Mr Puggsly said:
EA is the only 3rd party that runs their own servers. This is what MS told GamesRadar.com... "So long as the expense of running servers and matchmaking systems has to be picked up by somebody, no online gaming service will ever be truly ‘free’. The cost of PSN and PC online gaming is typically picked up by developers and publishers. CoD4, for example, runs on similar systems on both console platforms, but is maintained by Microsoft on Live and by a dedicated third party company at Activision’s expense on PSN. Both play the same at your end and both work on a peer-to-peer system with a matchmaking layer to link players up, but on Live you pay for that layer, and on PSN they pay." Apparently there is a financial burden and MS is taking it on. http://www.gamesradar.com/xbox360/f/why-xbox-live-isnt-free/a-20080617101147502012/p-3 |
Ah, forgot about matchmaking. That basically ties into providing IDs across all games. It's a part of party chat, I suppose, given it facilitates joining a game alongisde your party.
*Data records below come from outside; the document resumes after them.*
import Summits.HubbardSuperconductivity.HubbardSuperconductivity.Theorems.AnisotropyChordInsertionEntropyCoulombSheet
import Summits.HubbardSuperconductivity.HubbardSuperconductivity.Theorems.AnisotropyChordInsertionEntropyTeleDeconfinement

/-!
# Route `AnisotropyChord` / H0 rotor rung: the Coulomb-sheet Jastrow states are TELEPORTATION-DECONFINED (Part S
# currency) — unconditional (link between the kernel-generic resampling route and theory seat
# `hubbard-h0-rotor-theory-1`'s quantum-transfer interface, memo ROTOR-THEORY-9 §135(u)/§136)

* `jAmp_pos_comp_swap` (support of the canonical Jastrow state is closed under moves) and
  `meanTeleLog_jAmp_ge_of_psd` (kernel-generic): `KernelPSDShift W D` ⟹ `−resamplingConst B D ≤ T(ψ_{W,N})` for the
  canonical Jastrow state of any even kernel `0 ≤ W ≤ B`, `W 0 = 0`, `2 ≤ N`, `2N ≤ |G| ≤ 3N`;
* `coulombSheetFamily β` (the half-filled Coulomb-sheet states as a family over all `L`) and
  **`coulombSheet_teleDeconfinedAlong` (UNCONDITIONAL):** for every `β ≥ 0`, `TeleDeconfinedAlong Even` holds for this
  family with `K = resamplingConst (50β) (50β)` — the property H0-T (conclusion side of «(S)+(K) ⇒ BEC») exhibited in
  the `S(k) ≍ |k|` Jastrow class.
-/

set_option linter.dupNamespace false

noncomputable section

open Finset
open Literature.Probability.LatticeModels

namespace Summit.HubbardSuperconductivity.HubbardSuperconductivity.Theorems.AnisotropyChord.InsertionEntropy

section CoulombSheetDeconfined

variable {G : Type} [AddCommGroup G] [Fintype G] [DecidableEq G]

/-- The support of the canonical Jastrow state is closed under particle moves. [folklore] -/
theorem jAmp_pos_comp_swap (W : G → ℝ) (N : ℕ) (σ : G → Fin 2) (u v : G) (h : 0 < jAmp W N σ) :
    0 < jAmp W N (σ ∘ Equiv.swap u v) := by
  have hpc : particleCount σ = N := jAmp_support W N σ h.ne'
  have hZ : 0 < jastrowSectorWeight (fun p q : G => W (p - q)) N := jastrowSectorWeight_pos _ N ⟨σ, hpc⟩
  have hpc' : particleCount (σ ∘ Equiv.swap u v) = N := by rw [particleCount_comp_equiv]; exact hpc
  unfold jAmp
  exact jastrowSectorAmp_pos _ N hZ _ hpc'

/-- **PSD ⟹ teleportation deconfinement (PROVED, kernel-generic):** `−C(B,D) ≤ T(ψ_{W,N})`, `T` the mean teleportation
log-ratio of `…InsertionEntropyTeleTransfer`. [folklore] -/
theorem meanTeleLog_jAmp_ge_of_psd (W : G → ℝ) (hWe : ∀ z, W (-z) = W z) (hW0 : W 0 = 0)
    (hWnn : ∀ z, 0 ≤ W z) {B : ℝ} (hWB : ∀ z, W z ≤ B) (N : ℕ) (hN2 : 2 ≤ N) (h2N : 2 * N ≤ Fintype.card G)
    (h3N : Fintype.card G ≤ 3 * N) {D : ℝ} (hD : 0 ≤ D) (hPSD : KernelPSDShift W D) :
    -(resamplingConst B D) ≤ meanTeleLog (jAmp W N) N := by
  have hNle : N ≤ Fintype.card G := by omega
  have hZ := jastrowSectorWeight_jAmp_pos W N hNle
  have hB0 : 0 ≤ B := (hWnn 0).trans (hWB 0)
  have hEF := jastrowEnergyFloor_of_psd W hWe N D hD (by omega) hPSD
  have hT0 := jastrowParticleHoleFloor_of_energyFloor W hWe hW0 hWnn N hN2 h2N h3N hD hEF
  have hsect : ∀ σ, jAmp W N σ ≠ 0 → ((univ.filter fun z => σ z = 0).card : ℝ) = (N : ℝ) := by
    intro σ hσ
    exact_mod_cast jAmp_support W N σ hσ
  refine meanTeleLog_ge_of_klDiv_le (jAmp W N) N _ ?_ (jastrowSectorAmp_nonneg _ _) (sum_jastrowSectorAmp_sq _ _ hZ)
    hsect (pairMass_symm_jAmp W N) (fun σ u v _ _ _ hσ => jAmp_pos_comp_swap W N σ u v hσ) ?_
  · unfold resamplingConst; positivity
  · intro x y hxy
    unfold resamplingConst
    exact klDiv_jAmp_le_of_energyFloor W hWe hW0 hWnn hWB N hN2 h2N (by positivity) hD hT0 hEF x y hxy

/-- The half-filled Coulomb-sheet Jastrow states as a family over all torus sizes (junk value `0` at `L = 0`). [folklore] -/
def coulombSheetFamily (β : ℝ) : ∀ L : ℕ, (TorusSite 2 L → Fin 2) → ℝ :=
  fun L => if h : L = 0 then fun _ => 0 else
    haveI : NeZero L := ⟨h⟩
    jAmp (coulombSheetKernel L β) (L ^ 2 / 2)

/-- Unfolding the family at `L ≠ 0`. [folklore] -/
theorem coulombSheetFamily_eq (β : ℝ) (L : ℕ) [NeZero L] :
    coulombSheetFamily β L = jAmp (coulombSheetKernel L β) (L ^ 2 / 2) := by
  unfold coulombSheetFamily
  rw [dif_neg (NeZero.ne L)]

/-- **TELEPORTATION DECONFINEMENT OF THE COULOMB-SHEET JASTROW STATES (UNCONDITIONAL):** for every `β ≥ 0`,
`TeleDeconfinedAlong Even (coulombSheetFamily β) (L ↦ ⌊L²/2⌋)` with constant `resamplingConst (50β) (50β)`. [folklore] -/
theorem coulombSheet_teleDeconfinedAlong {β : ℝ} (hβ : 0 ≤ β) :
    TeleDeconfinedAlong Even (coulombSheetFamily β) (fun L => ((L ^ 2 / 2 : ℕ) : ℝ)) := by
  refine ⟨resamplingConst (50 * β) (50 * β), fun L _ hL _ => ?_⟩
  obtain ⟨h1, h2, h3⟩ := halfFilling_numerology L hL
  rw [coulombSheetFamily_eq]
  exact meanTeleLog_jAmp_ge_of_psd (coulombSheetKernel L β) (coulombSheetKernel_neg β) (coulombSheetKernel_zero β)
    (coulombSheetKernel_nonneg hβ) (coulombSheetKernel_le hβ) (L ^ 2 / 2) h1 h2 h3 (by positivity)
    (coulombSheetKernel_psd hβ)

end CoulombSheetDeconfined

end Summit.HubbardSuperconductivity.HubbardSuperconductivity.Theorems.AnisotropyChord.InsertionEntropy
import Literature.Probability.Percolation.DecisionTreeThreeConfig
import Mathlib.Algebra.BigOperators.Fin
import HarnessLib

/-!
# Switching certificates are fibre certificates

Helper file for crux `stmt-CriticalPhenomena-4575` (`NoHeavyLowerTail`), new-inequality factory seat
`prim-ineq-gen-1` (gen 5), FINDING-11.  Everything here is PROVED.

A three-copy switching `Φ` (an edgewise copy-permuting self-map of the triples of configurations inside
`D`, `DecisionTree.PermutesCopies`, injective on `DecisionTree.triples D` — every sealed exploration program
of [Gladkov–Zimin, Lemma 4.2] and its three-copy forms `swap3`, `splice3` is of this kind) does not only
preserve the product law `μ ⊗ μ ⊗ μ` (`DecisionTree.sum_wt3W_comp_eq_of_injOn`): since a permutation of three
bits preserves their sum, it preserves the PROFILE `e ↦ #{copies containing e}` of a triple, hence it is a
bijection of every FIBRE (set of triples with a given profile) onto itself (`sum_fibre_comp_eq_of_injOn`).

Consequently the certificate principle of [Gladkov–Zimin, §5] holds fibre by fibre
(`fibre_certificate_nonpos`): if potentials `lam0` on the input triple and `lam b` on the outputs of finitely
many switchings sum to `≤ 0` POINTWISE, then for EVERY profile `k` the fibre sum of `lam0 + Σ_b lam b` is
`≤ 0`.  When the potentials are functions of connectivity types whose copy-symmetrised cubic form is `−F`,
this says that every three-copy fibre sum of the kernel of `F` is `≥ 0` — the coefficientwise ("comb")
positivity `M(F)` of the factory notes — which is strictly more than `F ≥ 0` on product measures (the latter
is recovered by weighting the fibres with the nonnegative fibre monomials, cf. `ThreeCopy.cubicForm_nonneg_of_fibres`).
Instance: the refereed switching certificates for `F = SHK3⁺ = (1+t)(qt − e₂) − e₃` (prim-lit-2, PROOF-3PTLB)
therefore prove fibre positivity of `SHK3⁺` on every finite graph.
-/

namespace Summit.CriticalPhenomena.PercolationContinuityZ3.Theorems

namespace FibreSwitching

open Finset
open Literature.Probability.Percolation.DecisionTree

noncomputable section

open Classical

variable {ι : Type*} [DecidableEq ι]

/-- The profile of a triple of configurations: the number of copies in which the coordinate `e` is open. -/
def profile (x : Fin 3 → Finset ι) (e : ι) : ℕ := ∑ k : Fin 3, if e ∈ x k then 1 else 0

/-- The fibre of the profile `k` inside the triples of configurations in `D`. -/
def fibre (D : Finset ι) (k : ι → ℕ) : Finset (Fin 3 → Finset ι) :=
  (triples D).filter (fun x => profile x = k)

/-- Fibres consist of triples inside `D`. -/
theorem fibre_subset (D : Finset ι) (k : ι → ℕ) : fibre D k ⊆ triples D := filter_subset _ _

/-- Every triple inside `D` lies in the fibre of its own profile. -/
theorem mem_fibre_self {D : Finset ι} {x : Fin 3 → Finset ι} (hx : x ∈ triples D) :
    x ∈ fibre D (profile x) := mem_filter.2 ⟨hx, rfl⟩

/-- **An edgewise copy-permuting map preserves the profile** (a permutation of three bits preserves their sum). -/
theorem profile_eq_of_permutesCopies {Φ : (Fin 3 → Finset ι) → (Fin 3 → Finset ι)}
    (hΦ : PermutesCopies Φ) (x : Fin 3 → Finset ι) : profile (Φ x) = profile x := by
  funext e
  obtain ⟨π, hπ⟩ := hΦ x e
  unfold profile
  calc ∑ k : Fin 3, (if e ∈ Φ x k then 1 else 0)
      = ∑ k : Fin 3, (if e ∈ x (π k) then 1 else 0) := sum_congr rfl fun k _ => by simp only [hπ k]
    _ = ∑ k : Fin 3, (if e ∈ x k then 1 else 0) := Equiv.sum_comp π (fun k => if e ∈ x k then 1 else 0)

/-- An injective edgewise copy-permuting self-map of the triples inside `D` maps every fibre into itself. -/
theorem mapsTo_fibre {Φ : (Fin 3 → Finset ι) → (Fin 3 → Finset ι)} (hΦ : PermutesCopies Φ)
    {D : Finset ι} (hmaps : ∀ x ∈ triples D, Φ x ∈ triples D) (k : ι → ℕ) :
    ∀ x ∈ fibre D k, Φ x ∈ fibre D k := by
  intro x hx
  rcases mem_filter.1 hx with ⟨hxD, hxk⟩
  exact mem_filter.2 ⟨hmaps x hxD, (profile_eq_of_permutesCopies hΦ x).trans hxk⟩

/-- **Switchings are bijections of every fibre**: for an injective edgewise copy-permuting self-map `Φ` of
the triples inside `D` and every profile `k`, `Σ_{x ∈ fibre k} f (Φ x) = Σ_{x ∈ fibre k} f x`. -/
theorem sum_fibre_comp_eq_of_injOn {Φ : (Fin 3 → Finset ι) → (Fin 3 → Finset ι)}
    (hΦ : PermutesCopies Φ) {D : Finset ι} (hmaps : ∀ x ∈ triples D, Φ x ∈ triples D)
    (hinj : Set.InjOn Φ (triples D)) (k : ι → ℕ) {M : Type*} [AddCommMonoid M]
    (f : (Fin 3 → Finset ι) → M) :
    ∑ x ∈ fibre D k, f (Φ x) = ∑ x ∈ fibre D k, f x := by
  have hmapsF : ∀ x ∈ fibre D k, Φ x ∈ fibre D k := mapsTo_fibre hΦ hmaps k
  have hmapsF' : Set.MapsTo Φ (fibre D k) (fibre D k) := fun x hx => hmapsF x hx
  have hinjF : Set.InjOn Φ (fibre D k) := hinj.mono (by
    intro x hx
    exact fibre_subset D k (by exact_mod_cast hx))
  have hsurjF : Set.SurjOn Φ (fibre D k) (fibre D k) :=
    Finset.surjOn_of_injOn_of_card_le Φ hmapsF' hinjF le_rfl
  exact Finset.sum_nbij Φ hmapsF hinjF hsurjF fun x _ => rfl

/-- **Fibre certificate principle.**  Let `Φ b` (`b ∈ s`) be injective edgewise copy-permuting self-maps of
the triples inside `D`, `code` any function of a triple (e.g. the triple of terminal-connectivity types) and
`lam0`, `lam b` real potentials.  If POINTWISE `lam0 (code x) + Σ_b lam b (code (Φ b x)) ≤ 0` for every
triple `x` inside `D`, then for EVERY profile `k` the fibre sum `Σ_{x ∈ fibre k} (lam0 (code x) + Σ_b lam b (code x))`
is `≤ 0` (not only its `μ^{⊗3}`-expectation, `DecisionTree.DTree3.certificate_sum_nonpos`). -/
theorem fibre_certificate_nonpos (D : Finset ι) {K : Type*} (code : (Fin 3 → Finset ι) → K)
    (lam0 : K → ℝ) {β : Type*} (s : Finset β) (Φ : β → (Fin 3 → Finset ι) → (Fin 3 → Finset ι))
    (hΦ : ∀ b ∈ s, PermutesCopies (Φ b)) (hmaps : ∀ b ∈ s, ∀ x ∈ triples D, Φ b x ∈ triples D)
    (hinj : ∀ b ∈ s, Set.InjOn (Φ b) (triples D)) (lam : β → K → ℝ)
    (hpt : ∀ x ∈ triples D, lam0 (code x) + ∑ b ∈ s, lam b (code (Φ b x)) ≤ 0) (k : ι → ℕ) :
    ∑ x ∈ fibre D k, (lam0 (code x) + ∑ b ∈ s, lam b (code x)) ≤ 0 := by
  have hswap : ∀ b ∈ s, ∑ x ∈ fibre D k, lam b (code (Φ b x)) = ∑ x ∈ fibre D k, lam b (code x) :=
    fun b hb => sum_fibre_comp_eq_of_injOn (hΦ b hb) (hmaps b hb) (hinj b hb) k (fun x => lam b (code x))
  have hrew : ∑ x ∈ fibre D k, (lam0 (code x) + ∑ b ∈ s, lam b (code x)) =
      ∑ x ∈ fibre D k, (lam0 (code x) + ∑ b ∈ s, lam b (code (Φ b x))) := by
    simp only [sum_add_distrib]
    congr 1
    rw [sum_comm, sum_comm (s := fibre D k)]
    exact sum_congr rfl fun b hb => (hswap b hb).symm
  rw [hrew]
  exact sum_nonpos fun x hx => hpt x (fibre_subset D k hx)

/-- The triples inside `D` are the disjoint union of the fibres, so a fibrewise statement refines the total
one: `Σ_{x ∈ triples D} g x = Σ_{k ∈ profiles} Σ_{x ∈ fibre k} g x` over the finitely many realised profiles. -/
theorem sum_triples_eq_sum_fibres (D : Finset ι) {M : Type*} [AddCommMonoid M] (g : (Fin 3 → Finset ι) → M) :
    ∑ x ∈ triples D, g x = ∑ k ∈ (triples D).image profile, ∑ x ∈ fibre D k, g x := by
  rw [← sum_fiberwise_of_maps_to (g := profile) (fun x hx => mem_image_of_mem profile hx)]
  rfl

end

end FibreSwitching

end Summit.CriticalPhenomena.PercolationContinuityZ3.Theorems

/-! ## From fibres to laws: the product weight is a function of the profile

The weight `wt3W D p x = Π_e p_e^{k_e} (1 − p_e)^{3 − k_e}` of a triple depends on `x` only through its profile
`k = profile x`; hence a fibrewise inequality `Σ_{fibre k} g ≥ 0` (for every `k`) implies the law-level one
`Σ_x wt3W x · g x ≥ 0` for EVERY `p ∈ [0,1]^ι` (the abstract form of `ThreeCopy.cubicForm_nonneg_of_fibres`,
here in the `DecisionTree` vocabulary in which the switching certificates live). -/

namespace Summit.CriticalPhenomena.PercolationContinuityZ3.Theorems

namespace FibreSwitching

open Finset
open Literature.Probability.Percolation.DecisionTree

noncomputable section

open Classical

variable {ι : Type*} [DecidableEq ι]

/-- The fibre monomial of a profile `k`: `Π_{e ∈ D} p_e^{k e} (1 − p_e)^{3 − k e}`. -/
def wprof (D : Finset ι) (p : ι → ℝ) (k : ι → ℕ) : ℝ := ∏ e ∈ D, p e ^ k e * (1 - p e) ^ (3 - k e)

omit [DecidableEq ι] in
/-- Fibre monomials are nonnegative on the cube. -/
theorem wprof_nonneg (D : Finset ι) {p : ι → ℝ} (hp0 : ∀ i, 0 ≤ p i) (hp1 : ∀ i, p i ≤ 1) (k : ι → ℕ) :
    0 ≤ wprof D p k :=
  prod_nonneg fun e _ => mul_nonneg (pow_nonneg (hp0 e) _) (pow_nonneg (sub_nonneg.2 (hp1 e)) _)

/-- At one coordinate the three factors multiply to `q^{#copies containing e} (1−q)^{3 − #}`. -/
theorem prod_fin3_profile (p : ι → ℝ) (x : Fin 3 → Finset ι) (e : ι) :
    ∏ i : Fin 3, (if e ∈ x i then p e else 1 - p e) = p e ^ profile x e * (1 - p e) ^ (3 - profile x e) := by
  unfold profile
  rw [Fin.prod_univ_three, Fin.sum_univ_three]
  by_cases h0 : e ∈ x 0 <;> by_cases h1 : e ∈ x 1 <;> by_cases h2 : e ∈ x 2 <;>
    simp only [h0, h1, h2, ↓reduceIte, Nat.reduceAdd, Nat.reduceSub, pow_zero, pow_one, one_mul, mul_one] <;> ring

/-- **The product weight of a triple is the fibre monomial of its profile.** -/
theorem wt3W_eq_wprof (D : Finset ι) (p : ι → ℝ) (x : Fin 3 → Finset ι) :
    wt3W D p x = wprof D p (profile x) := by
  unfold wt3W Literature.Probability.Percolation.DecisionTree.wtW wprof
  rw [Finset.prod_comm]
  exact prod_congr rfl fun e _ => prod_fin3_profile p x e

/-- Regrouping the law-level sum by fibres: `Σ_x wt3W x · g x = Σ_k wprof k · Σ_{fibre k} g`. -/
theorem sum_wt3W_mul_eq_sum_fibres (D : Finset ι) (p : ι → ℝ) (g : (Fin 3 → Finset ι) → ℝ) :
    ∑ x ∈ triples D, wt3W D p x * g x =
      ∑ k ∈ (triples D).image profile, wprof D p k * ∑ x ∈ fibre D k, g x := by
  rw [sum_triples_eq_sum_fibres]
  refine sum_congr rfl fun k _ => ?_
  rw [mul_sum]
  refine sum_congr rfl fun x hx => ?_
  rw [wt3W_eq_wprof, (mem_filter.1 hx).2]

/-- **Fibre positivity implies law positivity for every product weight.**  If every fibre sum of `g` is
`≥ 0` then `Σ_x wt3W D p x · g x ≥ 0` for all `p ∈ [0,1]^ι`. -/
theorem sum_wt3W_mul_nonneg_of_fibres (D : Finset ι) {p : ι → ℝ} (hp0 : ∀ i, 0 ≤ p i) (hp1 : ∀ i, p i ≤ 1)
    (g : (Fin 3 → Finset ι) → ℝ) (hfib : ∀ k, 0 ≤ ∑ x ∈ fibre D k, g x) :
    0 ≤ ∑ x ∈ triples D, wt3W D p x * g x := by
  rw [sum_wt3W_mul_eq_sum_fibres]
  exact sum_nonneg fun k _ => mul_nonneg (wprof_nonneg D hp0 hp1 k) (hfib k)

/-- **Fibre certificate ⟹ law-level certificate for every weight** (recovers
`DecisionTree.DTree3.certificate_sum_nonpos` for copy-permuting bijections, via the fibres). -/
theorem certificate_sum_nonpos_of_fibres (D : Finset ι) {p : ι → ℝ} (hp0 : ∀ i, 0 ≤ p i) (hp1 : ∀ i, p i ≤ 1)
    {K : Type*} (code : (Fin 3 → Finset ι) → K) (lam0 : K → ℝ) {β : Type*} (s : Finset β)
    (Φ : β → (Fin 3 → Finset ι) → (Fin 3 → Finset ι)) (hΦ : ∀ b ∈ s, PermutesCopies (Φ b))
    (hmaps : ∀ b ∈ s, ∀ x ∈ triples D, Φ b x ∈ triples D) (hinj : ∀ b ∈ s, Set.InjOn (Φ b) (triples D))
    (lam : β → K → ℝ) (hpt : ∀ x ∈ triples D, lam0 (code x) + ∑ b ∈ s, lam b (code (Φ b x)) ≤ 0) :
    ∑ x ∈ triples D, wt3W D p x * (lam0 (code x) + ∑ b ∈ s, lam b (code x)) ≤ 0 := by
  have h := sum_wt3W_mul_nonneg_of_fibres D hp0 hp1 (fun x => -(lam0 (code x) + ∑ b ∈ s, lam b (code x)))
    (fun k => by
      have := fibre_certificate_nonpos D code lam0 s Φ hΦ hmaps hinj lam hpt k
      rw [sum_neg_distrib]; exact neg_nonneg.mpr this)
  have e : ∑ x ∈ triples D, wt3W D p x * -(lam0 (code x) + ∑ b ∈ s, lam b (code x)) =
      -∑ x ∈ triples D, wt3W D p x * (lam0 (code x) + ∑ b ∈ s, lam b (code x)) := by
    rw [← sum_neg_distrib]; exact sum_congr rfl fun x _ => mul_neg _ _
  rw [e] at h
  exact neg_nonneg.mp h

end

end FibreSwitching

end Summit.CriticalPhenomena.PercolationContinuityZ3.Theorems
However, matchmaking is a pretty small part of the overall online package, and it's not something all games support, nor is it something all games require. Developers could easily get away without providing such a feature, and sometimes the addition of such a feature is actually met with disappointment, as seen with the outrage over Killzone 3 replacing traditional server lists from Killzone 2 with a matchmaking setup. It's one of those features that "prior to such unified networks, they likely wouldn't have bothered with" anyway, as I said before.
And despite Microsoft supporting developers with such a feature, it does little to ensure the continuation of online play, as shown through EA discontinuing online play for past XBL-enabled titles.